Women’s Role in Liberian History

Following the screening of the very well documented and self-explanatory film, Pray the Devil Back to Hell, concerning women’s role throughout the war and their participation in the peace process, the objective of the conference was to discuss how women’s participation in Liberia’s history inspired them to lead their country to peace. Females that have influenced Liberia in the past were mentioned to create a link between their impact on our history and how they served as role models for Liberian females in general. Very short background on Liberia’s historical and socio-cultural context Liberia is a country in West Africa bordered by Guinea, Sierra Leone, The Ivory Coast and the Atlantic Ocean with a large coast of approximately 550 kilometers.

It was established around 1822 by freed slaves (Americo-Liberians) who, through the American Colonization Society, returned to their roots after slavery. Although there were already indigenous Liberians inhabiting this land, settlers dominated the country for more than 150 years.
On April 14, 1979, the country was exposed to seemingly peaceful demonstrations, which soon escalated into episodes of violence that characterized the Liberian scenery, thus paving the way to the first coup d’état in 1980. April 12, 1980, brought an end to the Americo-Liberians’ rule, through a coup d’état that gave power to the indigenous people, reversing the traditional tendency and precipitating the first Cultural Revolution that contributed to the psycho-social transformation of the Liberian people. By this Cultural Revolution, both indigenous and Americo-Liberians accommodated their long lived differences and strived to harmonize all socio-cultural barriers.
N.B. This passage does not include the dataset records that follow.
import Mathlib
import Summits.ResolutionOfSingularities.ResolutionOfSingularities.Theorems.WildQuotientsWildQuotientResolutionBlowupLocalExitThree

/-!
# The exit downstairs on a glued quotient `X/G`: two- and three-piece skeletons

Crux stmt-ResolutionOfSingularities-15640 (`WildQuotients.WildQuotientResolution`), line `Sketch`;
chain w45c, programmes V3U (two pieces) and V4U (three pieces): the DOWNSTAIRS assembly as one
theorem with the piece data as hypotheses (res-L1-w45c-stub-3). [OURS · L1 W4.5c] — generic glue,
NOT a statement of the manuscript.

`ρ` an action of the finite group `G` on `X` over `S`, `X/G = ρ.glued` (Mumford gluing of the
pieces `O/G`), assumed integral and locally Noetherian (for the linear programmes: Q1 p479608).
Given stable affine opens `Oⱼ` covering `X`, a closed `Z ⊆ X/G`, `Z ≠ X/G`, missing the chart of the
LAST piece whose quotient is regular (Király–Lütkebohmert terminal piece: p488078), and on each other
piece SOME regular blow-up of `Oⱼ/G` along `𝓘_Z|` (explicit toric charts, transported by p489276):
then `X/G` has a resolution of singularities — any blow-up of `X/G` along `𝓘_Z`
(`hasResolution_glued_of_two_pieces`, `hasResolution_glued_of_three_pieces`).
-/

-- single-problem summit: the doubled namespace component `ResolutionOfSingularities` is forced
set_option linter.dupNamespace false

noncomputable section

universe u

open CategoryTheory AlgebraicGeometry TopologicalSpace
open Literature.AlgebraicGeometry.Resolution Literature.AlgebraicGeometry.RelativeSpec

namespace Summit.ResolutionOfSingularities.ResolutionOfSingularities.Theorems.WildQuotientResolution.BlowupExit

variable {X S : Scheme.{u}} {r : X ⟶ S} {G : Type u} [Group G] [Finite G]
  (ρ : ActionOver r G) [S.IsSeparated] [IsSeparated r]

/-- **Two-piece exit on `X/G`** (V3U shape: `O₁` = the cone chart, `O₂` = the terminal chart).
[cite: GortzWedhorn2020, Prop. 13.91–13.92] -/
theorem hasResolution_glued_of_two_pieces [IsIntegral ρ.glued] [IsLocallyNoetherian ρ.glued]
    (hcov : ∀ x : X, ∃ O : ρ.StableAffineOpens, x ∈ O.1)
    (O₁ O₂ : ρ.StableAffineOpens) (hO : O₁.1 ⊔ O₂.1 = ⊤)
    (Z : Closeds ρ.glued) (hZ : (Z : Set ρ.glued) ≠ Set.univ)
    (hZ₂ : Disjoint (Set.range (ρ.gluedι O₂).base) (Z : Set ρ.glued))
    (hQ : Scheme.IsRegular (ρ.pieceQuot O₂))
    (hP₁ : ∃ (B : Scheme.{u}) (p : B ⟶ ρ.pieceQuot O₁),
      IsBlowup p ((Scheme.IdealSheafData.vanishingIdeal Z).comap (ρ.gluedι O₁)) ∧
        Scheme.IsRegular B) :
    Scheme.HasResolution ρ.glued := by
  have hne : Scheme.IdealSheafData.vanishingIdeal Z ≠ ⊥ := fun h => hZ <| by
    rw [← Scheme.IdealSheafData.coe_support_vanishingIdeal Z, h,
      Scheme.IdealSheafData.support_bot]
    rfl
  exact hasResolution_of_isBlowup_local_of_isOpenImmersion _ hne (ρ.gluedι O₁) (ρ.gluedι O₂)
    (opensRange_gluedι_sup_eq_top ρ hcov O₁ O₂ hO) hQ
    (comap_vanishingIdeal_eq_top_of_disjoint Z _ hZ₂) hP₁

/-- **Three-piece exit on `X/G`** (V4U shape: `O₀, O₁` = the `μ₃`- and `μ₂`-vertex charts of
`Bl_{I₆}𝔸⁴`, `O₂` = the smooth vertex chart on which the lifted `σ` is terminal).
[cite: GortzWedhorn2020, Prop. 13.91–13.92] -/
theorem hasResolution_glued_of_three_pieces [IsIntegral ρ.glued] [IsLocallyNoetherian ρ.glued]
    (hcov : ∀ x : X, ∃ O : ρ.StableAffineOpens, x ∈ O.1)
    (O₀ O₁ O₂ : ρ.StableAffineOpens) (hO : O₀.1 ⊔ O₁.1 ⊔ O₂.1 = ⊤)
    (Z : Closeds ρ.glued) (hZ : (Z : Set ρ.glued) ≠ Set.univ)
    (hZ₂ : Disjoint (Set.range (ρ.gluedι O₂).base) (Z : Set ρ.glued))
    (hQ : Scheme.IsRegular (ρ.pieceQuot O₂))
    (hP₀ : ∃ (B : Scheme.{u}) (p : B ⟶ ρ.pieceQuot O₀),
      IsBlowup p ((Scheme.IdealSheafData.vanishingIdeal Z).comap (ρ.gluedι O₀)) ∧
        Scheme.IsRegular B)
    (hP₁ : ∃ (B : Scheme.{u}) (p : B ⟶ ρ.pieceQuot O₁),
      IsBlowup p ((Scheme.IdealSheafData.vanishingIdeal Z).comap (ρ.gluedι O₁)) ∧
        Scheme.IsRegular B) :
    Scheme.HasResolution ρ.glued := by
  have hne : Scheme.IdealSheafData.vanishingIdeal Z ≠ ⊥ := fun h => hZ <| by
    rw [← Scheme.IdealSheafData.coe_support_vanishingIdeal Z, h,
      Scheme.IdealSheafData.support_bot]
    rfl
  exact hasResolution_of_isBlowup_local_of_isOpenImmersion₃ _ hne (ρ.gluedι O₀) (ρ.gluedι O₁)
    (ρ.gluedι O₂) (opensRange_gluedι_sup₃_eq_top ρ hcov O₀ O₁ O₂ hO) hQ
    (comap_vanishingIdeal_eq_top_of_disjoint Z _ hZ₂) hP₀ hP₁

/-- **The closed set downstairs from a closed set upstairs** (for `Z` above): the image under
`X → X/G` of a closed `T ⊆ X` contained in the stable open `O₁` and missing the stable open `O₂`,
with `O₁ ∪ O₂ = X`, as a `Closeds` of `X/G` disjoint from the chart `O₂/G`
(`isClosed_gluedMk_image`, p485627). [folklore] -/
theorem exists_closeds_image_gluedMk (hcov : ∀ x : X, ∃ O : ρ.StableAffineOpens, x ∈ O.1)
    (O₁ O₂ : ρ.StableAffineOpens) (h : O₁.1 ⊔ O₂.1 = ⊤)
    (T : Set X) (hT : IsClosed T) (hT₁ : T ⊆ (O₁.1 : Set X)) (hT₂ : Disjoint T (O₂.1 : Set X)) :
    ∃ Z : Closeds ρ.glued, (Z : Set ρ.glued) = (ρ.gluedMk hcov).base '' T ∧
      Disjoint (Set.range (ρ.gluedι O₂).base) (Z : Set ρ.glued) := by
  obtain ⟨hcl, hdisj⟩ := isClosed_gluedMk_image ρ hcov O₁ O₂ h T hT hT₁ hT₂
  exact ⟨⟨_, hcl⟩, rfl, hdisj.symm⟩

end Summit.ResolutionOfSingularities.ResolutionOfSingularities.Theorems.WildQuotientResolution.BlowupExit

end
/-- **S2‴ — MOMENTUM CLOSURE TIGHTNESS AT A UNIFORM RATE UNDER THE INTEGRATED FOURTH-MOMENT CAP** (K-stub of skeleton v18; OPEN,
delegated-grade). The frame of `MomentumClosureTightness4` (general families, drifted constant reference `(ā, ū, θe)` in the `M`-box, windows
`[s, s+τ] ⊆ [0,1]`, vector tests normalised in `C¹`, ball averages at `ℓ_n = n^{-1/4}`, speed cap `n^{1/24}` and ball-packing cap `η₁` INSIDE
the event) with TWO changes: the conditioning event carries the INTEGRATED cap `∫_s^{s+τ} n⁻¹ Σᵢ ‖vᵢ(r)‖⁴ dr ≤ K` instead of the sup cap, and
the rate `c₀ > 0` is chosen after `M` ONLY — the cap level `K > 0` is quantified innermost (for every `K`, eventually in `N`). Cheap witnesses
as for S2″: sub-`ℓ_n` shear / sound / thermal patterns decay in `≤ n^{-1/6} ≪ τ`; hot bursts inside the speed cap thermalise in `n^{-3/8}`;
vacuum-protected needle beams need mass fraction `≥ δ²/(Kτ)` under the integrated cap and then cost `≳ (δ²/(Kτ)) n log n` (superlinear, so
the rate is uniform in `K` eventually in `N`); rarefied collisionless pockets carry flux `O(ε)` under the speed cap. [cite: Yau1991, §2] -/
@[conjecture] def MomentumClosureTightnessI : Prop :=
  ∃ η₁ : ℝ, 0 < η₁ ∧ ∀ M : ℝ, 1 ≤ M → ∃ c₀ : ℝ, 0 < c₀ ∧ ∀ (abar θe : ℝ) (ubar : V3),
    M⁻¹ ≤ abar → abar ≤ M → M⁻¹ ≤ θe → θe ≤ M → ‖ubar‖ ≤ M →
    ∃ σ₀ : ℝ, 0 < σ₀ ∧ ∀ σ : ℝ, 0 < σ → σ < σ₀ →
    ∀ (ε : ℕ → ℝ) (n : ℕ → ℕ), (∀ N, 0 < ε N) → Tendsto ε atTop (nhds 0) →
    Tendsto (fun N => (n N : ℝ) * ε N ^ 3) atTop (nhds (σ ^ 3)) →
    ∀ Φ : (N : ℕ) → HardSphereFlow (Torus.geometry (Fin 3)) (ε N) (n N),
    ∀ (s τ : ℝ), 0 ≤ s → 0 < τ → s + τ ≤ 1 →
    ∀ ψ : ℝ → T3 → V3, Torus.IsSmoothSpaceTimeOn (Set.Icc s (s + τ)) ψ →
    (∀ r ∈ Set.Icc s (s + τ), ∀ x, ‖ψ r x‖ ≤ 1 ∧ ‖Torus.timeDerivWithin (Set.Icc s (s + τ)) ψ r x‖ ≤ 1 ∧
      ∀ i, ‖Torus.partialDeriv i (ψ r) x‖ ≤ 1) →
    ∀ δ : ℝ, 0 < δ → ∀ K : ℝ, 0 < K → ∀ᶠ N : ℕ in atTop,
      particleLaw (Φ N) (canonicalDensity (Torus.geometry (Fin 3)) (ε N) (n N)
          (localGibbsProfile (fun _ => abar) (fun _ => ubar) (fun _ => θe)))
        {z | speedCapOn (Φ N) z (Set.Icc s (s + τ)) ((n N : ℝ) ^ (1 / 24 : ℝ)) ∧
             packCapOn (Φ N) z (Set.Icc s (s + τ)) (mesoRadius (n N)) σ η₁ ∧
             intMomentCapOn (Φ N) z (Set.Icc s (s + τ)) K ∧
             δ < |momDefect σ (Φ N) z (mesoRadius (n N)) s τ ψ|}
        ≤ ENNReal.ofReal (Real.exp (-(c₀ * n N)))
import Summits.ABC.ABC.Theses.IsogenyGlueCongruence
import Summits.ABC.ABC.Theorems.MazurKenkuBound.Negative.StrongForm
import Literature.NumberTheory.EllipticCurves.LatticeMultiplierIndex
import Literature.NumberTheory.EllipticCurves.NeronIsogenyScaling
import HarnessLib

/-!
# `MazurKenkuBound` (stmt-ABC-15125) · Negative · necessity: the crux contains a fragment of
# Edixhoven's integrality at every prime

Necessity-side knowledge for the crux `Summit.ABC.ABC.Theses.IsogenyGlueCongruence.MazurKenkuBound`
(line `Sketch`, lead c15, cycle 16, 2026-08-16). Sorry-free; no theorem asserts a Theses decl
positively.

The crux is, by the landed `mazurKenkuBound_iff_hMK` (`StrongForm.lean`), the statement: for every
GLOBALLY MINIMAL parametrised `W'` with newform `f` there is an integer `k ≠ 0` with `kΛ_f ⊆ Λ_{W'}`
of index `[Λ_{W'} : kΛ_f] ≤ 163`. Its forward direction is the Mazur–Kenku radius for the primitive
rational-scalar isogeny `E_f → W'`. This file isolates the OTHER printed input inside the crux:
specialised to a globally minimal `W₀` whose Néron lattice is EXACTLY `q₀Λ_f` for a rational `q₀`
(so `W₀` is a minimal model of the strong Weil curve `E_f` and `|q₀|` is its Manin constant — the
situation of Edixhoven 1991, Prop. 2, i.e. of the sibling crux item `EdixhovenIntegrality`,
stmt-ABC-15990, which asserts `q₀ ∈ ℤ`), the crux forces `(den q₀)² ≤ 163`, i.e. `den q₀ ≤ 12`:

* `sq_le_natCard_ker_mulQuotientMap` — index tool for a general multiplier `k` (companion of
  `LoadBearing.sq_le_natCard_ker_isogenyMap`, which is the case `k = D.c`): if `k⁻¹l ∈ Λ_f` forces
  `l ∈ nΛ_E`, then `n² = [Λ_E : nΛ_E] ≤ #ker(z ↦ kz : ℂ/Λ_f → ℂ/Λ_E)`.
* `den_sq_le_of_mazurKenkuBound` — `MazurKenkuBound →` for every datum `D₀` of a globally minimal
  `W₀` and `q₀ ∈ ℚ` with `Λ_{W₀} = q₀Λ_f` (both inclusions, verbatim the hypotheses of
  `edixhoven_int_of_neronLattice_eq_smul_periodLattice`), `q₀.den ^ 2 ≤ 163`. Proof: the integer
  `k` of hMK satisfies `(k/q₀)Λ_{W₀} ⊆ Λ_{W₀}`, so `k = nq₀` with `n ∈ ℤ`
  (`int_of_rat_mul_mem_lattice_self`), `den q₀ ∣ n`, and `#ker(z ↦ kz) = [q₀Λ_f : nq₀Λ_f] = n²`.

Consequence for planning (D-0021 BARRIERS): any proof of the crux bounds the denominator of the
Manin constant of the strong Weil curve at EVERY prime, the additive primes `2, 3` included — exactly
the primes the tree's analytic (Honda-type) Manin-constant programme does not reach (census in
`Literature/NumberTheory/EllipticCurves/NeronIsogenyScaling.lean`: good and multiplicative `p ≥ 5`
proved). Together with the forward direction of `mazurKenkuBound_iff_hMK` this is the kernel-checked
form of "no re-lining of stmt-ABC-15125 is cheaper than its two inputs stmt-ABC-15193 and
stmt-ABC-15990 (up to the exponent `den q₀ ≤ 12` versus `den q₀ = 1`)".

## References

* B. Edixhoven, *On the Manin constants of modular elliptic curves*, in: Arithmetic Algebraic
  Geometry (Texel 1989), Progr. Math. 89 (1991), 25–39: Prop. 2. [EdixhovenManin1991]
* A. Agashe, K. Ribet, W. A. Stein, *The Manin constant*, Pure Appl. Math. Q. 2 (2006), 617–636:
  Thm. 2.2. [AgasheRibetStein2006]
* H. Pasten, *Shimura curves and the abc conjecture*, J. Number Theory 254 (2024), 214–335: §3 p. 13.
  [PastenShimura2024]
* J. H. Silverman, *The Arithmetic of Elliptic Curves*, 2nd ed., GTM 106 (2009): Thm. VI.4.1,
  III.4.10(c). [SilvermanAEC2009]
-/

-- `Summit.ABC.ABC` is the mandated summit-side namespace (CONVENTIONS §2); the duplicate is
-- deliberate.
set_option linter.dupNamespace false

noncomputable section

namespace Summit.ABC.ABC.Theorems.MazurKenkuBound.Negative

open Literature.NumberTheory.EllipticCurves
open Literature.NumberTheory.EllipticCurves.ModularForms
open Summit.ABC.ABC.Theses.IsogenyGlueCongruence
open scoped MatrixGroups ModularForm
open CongruenceSubgroup

/-! ### The index tool for a general multiplier -/

/-- **Kernel lower bound for `z ↦ kz`.** Let `D` be a parametrisation datum (`Λ_f`, `Λ_E`), `k ≠ 0`
a complex multiplier with `kΛ_f ⊆ Λ_E`, and `n ≠ 0` an integer such that `k⁻¹l ∈ Λ_f` forces
`l ∈ nΛ_E` for `l ∈ Λ_E` (the kernel `k⁻¹Λ_E/Λ_f` of `z ↦ kz : ℂ/Λ_f → ℂ/Λ_E` receives
`Λ_E/nΛ_E` injectively via `l ↦ k⁻¹l`). Then `n² = [Λ_E : nΛ_E] ≤ #ker(z ↦ kz)` (the kernel is
finite because `Λ_f` is a full lattice, `finite_ker_mulQuotientMap`; `[Λ : nΛ] = n n̄ = n²` is the
tree's `PeriodPair.natCard_quotient_range_mulLeft`). Companion of
`LoadBearing.sq_le_natCard_ker_isogenyMap` (the case `k = D.c`). [cite: SilvermanAEC2009, Thm. VI.4.1 and III.4.10(c)] -/
theorem sq_le_natCard_ker_mulQuotientMap {N : ℕ} [NeZero N] {W : WeierstrassCurve ℚ}
    (D : ModularParametrizationData W N) {k : ℂ}
    (hk : ∀ z ∈ periodLattice D.f, k * z ∈ D.L.lattice) (hk0 : k ≠ 0) {n : ℤ} (hn : n ≠ 0)
    (h_out : ∀ l ∈ D.L.lattice, k⁻¹ * l ∈ periodLattice D.f →
      ∃ l' ∈ D.L.lattice, l = (n : ℂ) * l') :
    n.natAbs ^ 2 ≤
      Nat.card (mulQuotientMap (periodLattice D.f) D.L.lattice.toAddSubgroup k hk).ker := by
  have hf0 : D.f ≠ 0 := D.isNewformOf.1.ne_zero
  haveI := discreteTopology_periodLattice_of_mul_mem D.f D.cast_c_ne_zero D.smul_periodLattice_le
  obtain ⟨b, hb⟩ := exists_basis_span_eq_periodLattice D.f hf0
  set m := mulQuotientMap (periodLattice D.f) D.L.lattice.toAddSubgroup k hk with hm
  haveI hfin : Finite m.ker := finite_ker_mulQuotientMap b hb D.L hk hk0
  have hn0 : (n : ℂ) ≠ 0 := Int.cast_ne_zero.mpr hn
  -- `ψ : Λ_E → ℂ/Λ_f`, `l ↦ k⁻¹ l`
  set ψ : D.L.lattice →+ ℂ ⧸ periodLattice D.f :=
    (QuotientAddGroup.mk' (periodLattice D.f)).comp
      ((AddMonoidHom.mulLeft k⁻¹).comp D.L.lattice.subtype.toAddMonoidHom) with hψ
  have hψ_apply : ∀ l : D.L.lattice, ψ l = ((k⁻¹ * (l : ℂ) : ℂ) : ℂ ⧸ periodLattice D.f) :=
    fun _ ↦ rfl
  -- its range lies in the kernel of `z ↦ kz`
  have hrange : ψ.range ≤ m.ker := by
    rintro _ ⟨l, rfl⟩
    rw [AddMonoidHom.mem_ker, hψ_apply, hm, mulQuotientMap_mk, mul_inv_cancel_left₀ hk0,
      QuotientAddGroup.eq_zero_iff]
    exact l.2
  -- its kernel lies in `n Λ_E`
  have hα : ∀ l ∈ D.L.lattice, (n : ℂ) * l ∈ D.L.lattice := fun l hl ↦ by
    simpa [zsmul_eq_mul] using zsmul_mem hl n
  set Nk : Submodule ℤ D.L.lattice := LinearMap.range ((LinearMap.mulLeft ℤ (n : ℂ)).restrict hα)
    with hNk
  have hker : ψ.ker ≤ Nk.toAddSubgroup := by
    intro l hl
    rw [AddMonoidHom.mem_ker, hψ_apply, QuotientAddGroup.eq_zero_iff] at hl
    obtain ⟨l', hl', hll'⟩ := h_out l l.2 hl
    rw [Submodule.mem_toAddSubgroup, hNk, PeriodPair.mem_range_restrict_mulLeft_iff]
    exact ⟨l', hl', hll'⟩
  -- `[Λ_E : n Λ_E] = n²`
  have hidx : Nk.toAddSubgroup.index = n.natAbs ^ 2 := by
    have h := D.L.natCard_quotient_range_mulLeft hα hn0
    rw [map_intCast] at h
    have hsq : (((n.natAbs ^ 2 : ℕ) : ℤ) : ℂ) = (n : ℂ) * n := by
      rw [Nat.cast_pow, Int.natAbs_sq, Int.cast_pow, sq]
    have h' : ((Nat.card (D.L.lattice ⧸ Nk) : ℕ) : ℂ) = ((n.natAbs ^ 2 : ℕ) : ℂ) := by
      rw [hNk, h, ← Int.cast_natCast (R := ℂ) (n.natAbs ^ 2), hsq]
    exact_mod_cast h'
  -- count
  have hfinR : Finite ψ.range :=
    Finite.of_injective _ (AddSubgroup.inclusion_injective hrange)
  have hpos : 0 < Nat.card ψ.range := Nat.card_pos
  have hdvd : n.natAbs ^ 2 ∣ Nat.card ψ.range := by
    rw [← AddSubgroup.index_ker ψ, ← hidx]
    exact AddSubgroup.index_dvd_of_le hker
  exact (Nat.le_of_dvd hpos hdvd).trans (AddSubgroup.card_le_of_le hrange)

/-! ### The crux bounds the denominator of the Manin constant of the strong Weil curve -/

/-- **Necessity (N1): `MazurKenkuBound` contains a fragment of Edixhoven's Prop. 2 at every prime.**
Assume the crux. Let `W₀/ℚ` be globally minimal with a parametrisation datum `D₀` (newform `f`,
Néron lattice `Λ_{W₀}`) and let `q₀ ∈ ℚ` satisfy `Λ_{W₀} = q₀Λ_f` (both inclusions — verbatim the
hypotheses of `edixhoven_int_of_neronLattice_eq_smul_periodLattice`, so `W₀` is a minimal model of
the strong Weil curve `E_f` and `|q₀|` its Manin constant). Then `(den q₀)² ≤ 163` (so
`den q₀ ≤ 12`): by `mazurKenkuBound_iff_hMK` there is an integer `k ≠ 0` with `kΛ_f ⊆ Λ_{W₀}` and
`#ker(z ↦ kz) ≤ 163`; then `(k/q₀)Λ_{W₀} ⊆ Λ_{W₀}`, so `k = nq₀` with `n ∈ ℤ ∖ {0}`
(`int_of_rat_mul_mem_lattice_self`), `q₀ = k/n` has `den q₀ ∣ n`, and
`#ker(z ↦ kz) = [q₀Λ_f : nq₀Λ_f] ≥ n²` (`sq_le_natCard_ker_mulQuotientMap`). Edixhoven's
Prop. 2 is the sharper `den q₀ = 1`; the point is that the crux already controls `den q₀` at the
additive primes `2, 3`, where no analytic route of the tree reaches.
[cite: EdixhovenManin1991, Prop. 2] [cite: AgasheRibetStein2006, Thm. 2.2]
[cite: PastenShimura2024, §3 p. 13] -/
theorem den_sq_le_of_mazurKenkuBound (h : MazurKenkuBound) {N : ℕ} [NeZero N]
    {W₀ : WeierstrassCurve ℚ} [W₀.IsElliptic] [W₀.IsGloballyMinimal]
    (D₀ : ModularParametrizationData W₀ N) (q₀ : ℚ)
    (h₁ : ∀ z ∈ periodLattice D₀.f, (q₀ : ℂ) * z ∈ D₀.L.lattice)
    (h₂ : ∀ z ∈ D₀.L.lattice, ∃ w ∈ periodLattice D₀.f, z = q₀ * w) :
    q₀.den ^ 2 ≤ 163 := by
  obtain ⟨k, hk, hk0, hcard⟩ := mazurKenkuBound_iff_hMK.mp h D₀
  -- `q₀ ≠ 0`: the Néron lattice is not zero
  have hq0 : q₀ ≠ 0 := by
    intro hq
    obtain ⟨w, -, hw⟩ := h₂ _ D₀.L.ω₁_mem_lattice
    have hω : D₀.L.ω₁ ≠ 0 := by
      have := D₀.L.indep.ne_zero 0
      simpa using this
    rw [hq, Rat.cast_zero, zero_mul] at hw
    exact hω hw
  have hq0' : (q₀ : ℂ) ≠ 0 := by exact_mod_cast hq0
  -- `r := k / q₀` maps `Λ_{W₀}` into itself, hence is an integer `n`
  have hr : ∀ z ∈ D₀.L.lattice, (((k : ℚ) / q₀ : ℚ) : ℂ) * z ∈ D₀.L.lattice := by
    intro z hz
    obtain ⟨w, hw, rfl⟩ := h₂ z hz
    have : (((k : ℚ) / q₀ : ℚ) : ℂ) * ((q₀ : ℂ) * w) = (k : ℂ) * w := by
      push_cast
      field_simp
    rw [this]
    exact hk w hw
  obtain ⟨n, hn⟩ := int_of_rat_mul_mem_lattice_self D₀.L _ hr
  have hkq : (k : ℚ) = n * q₀ := by
    rw [hn, div_mul_cancel₀ _ hq0]
  have hn0 : n ≠ 0 := by
    rintro rfl
    rw [Int.cast_zero, zero_mul, Int.cast_eq_zero] at hkq
    exact hk0 hkq
  -- `den q₀ ∣ n`
  have hden : q₀.den ≤ n.natAbs := by
    have hq : q₀ = Rat.divInt k n := by
      rw [Rat.divInt_eq_div, hkq, mul_div_cancel_left₀ _ (Int.cast_ne_zero.mpr hn0)]
    have hd : (q₀.den : ℤ) ∣ n := hq ▸ Rat.den_dvd k n
    exact Nat.le_of_dvd (Int.natAbs_pos.mpr hn0) (Int.natAbs_dvd_natAbs.mpr hd)
  -- `#ker(z ↦ kz) ≥ n²`
  have hkC : ((k : ℂ)) = (n : ℂ) * (q₀ : ℂ) := by
    have := congrArg (fun x : ℚ ↦ (x : ℂ)) hkq
    push_cast at this
    exact this
  have hk0' : (k : ℂ) ≠ 0 := by exact_mod_cast hk0
  have hker := sq_le_natCard_ker_mulQuotientMap D₀ hk hk0' hn0 (fun l hl hlf ↦ by
    refine ⟨(q₀ : ℂ) * ((k : ℂ)⁻¹ * l), h₁ _ hlf, ?_⟩
    rw [← mul_assoc, ← hkC, mul_inv_cancel_left₀ hk0'])
  calc q₀.den ^ 2 ≤ n.natAbs ^ 2 := Nat.pow_le_pow_left hden 2
    _ ≤ _ := hker
    _ ≤ 163 := hcard

end Summit.ABC.ABC.Theorems.MazurKenkuBound.Negative

end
The effects of the coup d’état left no alternative to the Liberian people but a pernicious civil war lasting nearly a decade and a half. This conference is not intended to develop the effects of the war on the local population in its entirety. Women’s agony, helplessness and vulnerability led them to assume the role they had long been deprived of: peacemakers. One of the most deplorable effects of the civil war was the increase in sex-based violence against females. Although females in general were targeted, mothers were disheartened at seeing their daughters subject to sex abuse. Women also witnessed the recruitment of their sons, their husbands, their brothers, etc. in the army. This urged them to be a driving force to the peace process that led to the end of the civil war.

Trendsetters and Women’s Associations
Some influential female pioneers who served as role models and associations of women are mentioned below for ease of reference. Chief Suah Koko - first female paramount chief, who played a key role in annexing Bong, Lofa and Nimba counties to Liberia in the late 1800s. A very important town in Bong County carries her name, a “Rural Women’s Empowerment Center” also bears her name; Angie Brooks Randolf – Liberia’s renown diplomat, first African and black female President of the United Nations General Assembly (1969) and first female Associate Justice of the Supreme Court in Liberia; Ruth Sando Perry – Interim Chairperson of the Council of State of Liberia following Liberia’s first civil war (1996 - 1997); Antoinette Browne Sherman – first female President of a University in Africa – President of the University of Liberia; Ellen Johnson Sirleaf – first female President (elected) in Africa and demystifier of men’s traditional roles as sole occupiers of high offices, Nobel Peace Prize (2011); Leymah Gbowee – Leader of the Women of Liberia Mass Action for Peace, Author of Mighty Be Her Powers, Nobel Peace Prize (2011).

The first documented female Liberian movement is known as the National Liberian Women Social and Political Movement and dates back to 1920. Women Development Association of Liberia (WODAL) - founded prior to the war (1988) to enhance the social, economic and legal status of women. It fosters women’s leadership in community development and decision-making. Liberia Women Initiative (LWI) – founded during the war (1994) because women thought that their relief efforts were insufficient and felt the need to make more contributions to their society by putting more focus on peace.

As a result of persistent terror on the population, the Women of Liberia Mass Action for Peace (2003) brought together women from diverse religious and other socio-cultural backgrounds (christians/muslims, Americo-Liberians/indigenous, illiterate/educated) in a non-violent action appealing for peace. The film fully develops their involvement, carefully describes their journey to peace, methods they applied to execute their calendar, etc.

This conference is in honor of all outstanding Liberian women who have lifted up the image of our beloved country. Special highlights are placed on Leymah Gbowee (Christian and leader of the movement) and Asatu Bah Kenneth (Muslim) for their roles in their respective communities that gave impetus to the movement. Women’s influence in Liberia led to Ellen Johnson Sirleaf’s election as the first female President in Liberia. Colossal efforts are being made by the government and individual organizations to enhance the role of women through education. Throughout Liberia’s history, education for girls has been one of the main challenges for families.